I had dinner tonight with your grandparents and we talked about you. They are so excited and hopeful that you are on your way soon. I can't wait to make them grandparents. They are the most caring, giving and loving parents and will be such a HUGE part of your life.  We'll often go visit them and Grandma will hold you and cuddle you and sing you songs and give me a break when I need a break. Grandpa will laugh and play with you and when you are older, encourage you and teach you lessons. I can even picture you taking a nap together as he holds you on his chest in his favorite chair. And after a fun weekend visit to the grandparents, B and I will pack us all back into the car and drive back home and the whole way you will be telling us over and over how much fun you had visiting them. 
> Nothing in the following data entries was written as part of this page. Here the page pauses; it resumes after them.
import Summits.HubbardSuperconductivity.HubbardSuperconductivity.Theorems.AnisotropyChordTransferFibre3FinXDEvalW

/-!
# Route `AnisotropyChord` / H0 rotor rung: FIN per-`L` SIDE-CONDITION cell facts, `L = 22` (GM₃ cells 62–62)

Kernel facts `sdCellAnyZ 22 (49/50) 20 la lb (c, bn, aD) = true` (regime clause `mHole ≥ 0 ∧ facMI·η·(aD + b/(2+cos θ)) < c` on the cell, or vacuity), g5's `xbEval` objects, `decide +kernel`.
Prover seat `hubbard-h0-rotor-p3` g7; helper for piece A = stmt-HubbardSuperconductivity-23918 of rung 19089 (`--supports`, helper class).
WHAT THIS IS NOT: nothing here proves superconductivity in the Hubbard model (rotor TARGET as worded stays FALSE, g15 verdict); kernel facts /
assembly for ONE conditional reduction at one `L`.
-/

set_option linter.dupNamespace false
set_option autoImplicit false

namespace Summit.HubbardSuperconductivity.HubbardSuperconductivity.Theorems.AnisotropyChord.Transfer.Fibre3

namespace FinXD

/-- side-condition cell `[512635056659754, 525450933076248]` of `L = 22` (`cert`). [folklore] -/
theorem sd22_62 : sdCellAnyZ 22 (49/50 : ℚ) 20 512635056659754 525450933076248 ((11/20 : ℚ), (13 : ℕ), (2/25 : ℚ)) = true := by (rw [← sdCellAnyZW_eq]; decide +kernel)

end FinXD

end Summit.HubbardSuperconductivity.HubbardSuperconductivity.Theorems.AnisotropyChord.Transfer.Fibre3
import Summits.BirchSwinnertonDyer.Rank1Residual.ManinAdditive.ConwayKodairaLaws
import HarnessLib
import HarnessLib.Audit.Tags

/-!
# The JUMP–DEGREE mechanism at a tame additive prime: rows E-desc-106 / 107 / 109 / 110 typed (desc g16, MEMO-desc §34; T-desc-24; typer g17)
# (cell `bsd-f2-manin`, D-0131 (3) frontier: the Manin constant at additive primes)

TYPER NOTE.  SOURCE = HOME/desc/g16/Sketch-desc-g16.lean sha16 e4ab46701a7189ed (220 l.; farm rc 0 · 0 err · 0 warn · 0 sorry per desc,
check-g16.json), landed VERBATIM as a sibling leaf of `ConwayKodairaLaws.lean` except: (i) this note; (ii) namespace `…ManinAdditive.DescG16`
folded to `…ManinAdditive.JumpDegree`; (iii) two elementary lemmas received one-line docstrings; (iv) two cite locators completed from the
materialised sources (Edixhoven, Compositio 81 (1992) Thm. 5.3 = bib key `Edixhoven1992NeronModelsTame` — the sketch's key `Edixhoven1992`
is the Inventiones «weight in Serre's conjectures» paper; Edixhoven, Ann. Inst. Fourier 40 (1990) Thm. 2.1.2).  Four `@[conjecture]` rows (nothing
asserted), three E-blind level predicates (definitions), five PROVED lemmas.  BC5: HOME/desc/g16/out-allcurves-check-500000.txt 1d3214c97f816203
(all Cremona curves `N < 5·10⁵`, optimal + non-optimal): E-desc-107 74 711 + 38 146 IV* curves even / 0 exceptions; E-desc-109 50 731 + 26 684 / 0;
E-desc-110 191 937 + 41 996 / 0; E-desc-106 55/55 both ways (P-g16-census.md 1bf1b1b577af65de).  REFUTER VERDICTS: R-desc-24 (ref1) PENDING at
filing — repairs land under NEW names (append-only rule).  bears_on: stmt-BirchSwinnertonDyer-22967 (C2; §34.4 reformulation of `ord₂ c_E = 0`).

HONEST FRAMING.  LENS = descent / Néron models under additive base change (planner `bsd-f2-manin-desc`, g16; HOME
`run/shared/lean/pub/bsd-f2-manin/MEMO-desc.md` §34; censuses HOME/desc/g16/P-g16-census.md 1bf1b1b577af65de and
HOME/desc/g16/out-allcurves-check-500000.txt).  NOTHING is asserted: `@[conjecture] def … : Prop` rows + four kernel-checked
elementary lemmas about the E-blind level predicates.  Namespace `…ManinAdditive.DescG16` (cell file; a landed copy would
live next to `ConwayKodairaLaws.lean`, whose preamble the rows copy VERBATIM: globally minimal `W`, a modular parametrisation
datum `D` at the conductor level, and — for the optimality-dependent row 106 only — the lattice clause + the minimal-degree
clause).

THE MECHANISM (MEMO-desc §34, THEOREM P; paper-level proof, inputs labelled there).  `4 ∥ N`, `M = N/4`, `K = ℚ₂^nr`,
`L = K(∛2)`.  Over `𝒪_L` the curve `X₀(N)` has a semistable model whose special fibre is: three copies of `X₀(M)_𝔽̄₂`, ONE
supersingular elliptic curve `E_y` over each supersingular point `y` of `X₀(M)_𝔽̄₂` with `Aut(y) = {±1}` (there are
`n₁(M) = ψ(M)/12 − e₂(M)/4 − e₃(M)/3` of them) or `Aut(y) = ⟨i⟩` (`n₂(M) = e₂(M)/2` of them), chains of `ℙ¹`'s, and NOTHING of
positive genus over the `e₃(M)` points with `Aut(y) ∋ ρ`; `Gal(L/K) = μ₃` acts on `H⁰(E_y, Ω¹)` through `ζ` ↦ `ζ` at the
generic points and `ζ ↦ ζ²` at the `i`-points (anchors `X₀(36) = 36a1` (IV) and `X₀(20) = 20a1` (IV*)).  For a newform
quotient `φ : X₀(N) → E` of conductor `N` (so IV or IV* at 2) the map extends to the model (Weil) and
**`deg φ = Σ_y deg(φ̄_y : E_y → Ē)`** (old components are contracted: the degeneracy matrix `[[1,F,F²],[F,1,F],[F²,F,1]]` has
determinant `(1 − F²)²`, an isogeny); `μ₃`-equivariance makes `φ̄_y` INSEPARABLE unless the character of `E_y` matches that of
`Ē` (IV ↔ generic, IV* ↔ `i`-points), so **`deg φ ≡ Σ_{y matching} deg φ̄_y (mod 2)`**.  At a level with a prime factor
`q ≡ 3 (mod 4)` there are no `i`-points (`e₂(M) = 0`), hence an IV* curve has EVEN modular degree: row **E-desc-107**
(`74 711` optimal + `38 146` non-optimal IV* curves with `4 ∥ N < 5·10⁵` at such levels: all even, 0 exceptions; the 55
odd-degree IV* optimal curves all sit at `N = 4(s² + 4)`, `e₂ > 0`).  The same argument at any tame additive prime gives
«`jump_p(E) = v_p(Δ_min)/12` not a jump of `J₀(N)` at `p` ⇒ `p ∣ deg φ`»; the censuses (`9 ∥ N`, III*: `50 731 + 26 684`
curves, all `3 ∣ deg φ`; `p ≥ 5`, `p² ∥ N`, IV*/III*/II*: `191 937 + 41 996`, all `p ∣ deg φ`; `N < 5·10⁵`, optimal +
non-optimal, 0 exceptions) are rows **E-desc-109** (`p = 3`, tame, NO irreducibility binder — compare E-imc-10′) and
**E-desc-110** (`p ≥ 5`, ALL parametrisations — E-imc-10 `StarredDegreeDivisibility` is its optimal-curve case), and they say
E-blindly that the jumps `2/3, 3/4, 5/6` do NOT occur in `J₀(N)` at a tame `p ≥ 3` (MEMO-desc §34 conjecture J♮), while at
`p = 2` THEOREM J (§34.2) computes the jump spectrum of `J₀(4M)` exactly: `0^{3g₀(M)+2(h−1)}, (1/3)^{n₁(M)}, (2/3)^{n₂(M)}`,
base-change conductor `c₂(J₀(4M)) = ψ(M)/36 + e₂(M)/4 − e₃(M)/9`.  Row **E-desc-106** is the optimality law in Kodaira
currency (the cell's E-imc-29 / E-an-73 describe the same 55 classes in Manin-constant / blind-torsion currency): an
`X₀(N)`-optimal curve which is IV* at `2` on the tame cell and has a rational 2-torsion point lives at `N = 4(s² + 4)`,
`s² + 4` prime (55/55 classes, `N < 5·10⁵`; 0 optimal IV*-with-2-torsion classes elsewhere among 168 649).

IN PRINT / NOT (MEMO-desc §34.7, source-labelled): parity of `deg φ` — Calegari–Emerton 2009 Thm 1 (`E[2]` irreducible ⇒ even;
odd ⇒ rational 2-torsion at composite level), Yazdani 2011 Thm 2.15 / 3.8 (odd CONGRUENCE number, `N = 4p`), Stein–Watkins
2002/2004 (prime level; the 2-isogeny families, text of 2002 §4 not held: acq-09831); the Kodaira-type side condition
`e₂(N/4) = 0`, the degree decomposition over the semistable fibre and the jump spectrum of `J₀(4M)` at 2: no hits (corpus
fts + hybrid, galaxy).  bears_on: stmt-BirchSwinnertonDyer-22967 (C2, Manin at 2 on `4 ∥ N`): §34.4 reformulates
`ord₂ c_E = 0` as «the `t`-order of `φ^*ω_{E/L}` on the semistable `𝒪_L`-model is at most `3·jump(E)`».
PARTITION 0 · beyond-print theorem: yes on paper (THEOREM P ⇒ E-desc-107; THEOREM J), no in Lean (statements only) ·
BSD is not proved by this; Manin's conjecture is not proved by this.
-/

set_option autoImplicit false

noncomputable section

open scoped MatrixGroups ModularForm

open CongruenceSubgroup WeierstrassCurve Literature.NumberTheory.EllipticCurves.ModularForms
  Literature.NumberTheory.DiophantineGeometry
open Summit.BirchSwinnertonDyer.Rank1Residual.ManinAdditive.ConwayCut

namespace Summit.BirchSwinnertonDyer.Rank1Residual.ManinAdditive.JumpDegree

/-! ### §1. E-blind level predicates -/

/-- `e₂(N/4) = 0` in E-blind form: some prime `q ≡ 3 (mod 4)` divides `N` (for `4 ∥ N`: the supersingular locus of
`X₀(N/4)` in characteristic 2 has NO point with automorphism `i`, so — THEOREM J — the jump `2/3` does not occur in `J₀(N)`
at `2`). -/
def HasPrimeFactorThreeModFour (N : ℕ) : Prop :=
  ∃ q : ℕ, q.Prime ∧ q ∣ N ∧ q % 4 = 3

/-- The complementary «Gaussian» levels: every odd prime factor of `N` is `≡ 1 (mod 4)` (`e₂(N/4) > 0` when `4 ∥ N`). -/
def AllOddPrimeFactorsOneModFour (N : ℕ) : Prop :=
  ∀ q : ℕ, q.Prime → q ∣ N → q ≠ 2 → q % 4 = 1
Our family is ready and waiting for you and here to welcome you into our open and loving arms...

Almost Perfect

Last weekend my family and I celebrated my dad's 65th birthday.  It was ALMOST a perfect night. We had drinks and appetizers at my sister's apartment. We gave him gifts. We played a dvd that I had put together of the last 35 yrs or so of his life set to some tear jerking songs. And then we went to a nice long dinner at a cozy steak place. And finished the night up at an irish pub.

It was an almost perfect night...

It was almost perfect because I had thought, just about 6 weeks ago that MAYBE we MIGHT have been pregnant on our own. It was the month before my laparoscopy and I missed my period by 2 days!!! 2 WHOLE DAYS!! And those of you who have done this infertility crap for a while know that for those 2 whole days, I really really thought it might have been possible....even after 3 years of no no no no no.... I still thought it was possible.

And in a split second, I had planned it all. I had planned when I was going to tell everyone and when were due and how wonderful it was going to be to give my dad the best birthday gift I could think of.... telling him he was going to be a Grandpa. I was going to save it for that night at dinner... and tell everyone together... and we'd all cry.. and laugh.... and this nightmare would finally be over...

... as I said... ALMOST perfect night.

04 February 2010

The Other Side of the Wall

I don't have a wall in front of me right now and I kind of wish I did.

Let me explain.

After 'cycling' for almost 2 years (cycling is the affectionate term for actively trying to get pregnant, especially with the help of a reproductive endocrinologist),  I often felt like with each cycle, at the beginning with all of the hope and excitement surrounding how many follicles I had, how great my hormone levels are, how many awesome swimmer B has, I would see in my future path, a big wall. I can't see through the wall, but I hope as hard as hell that on the other side of the wall is my baby. 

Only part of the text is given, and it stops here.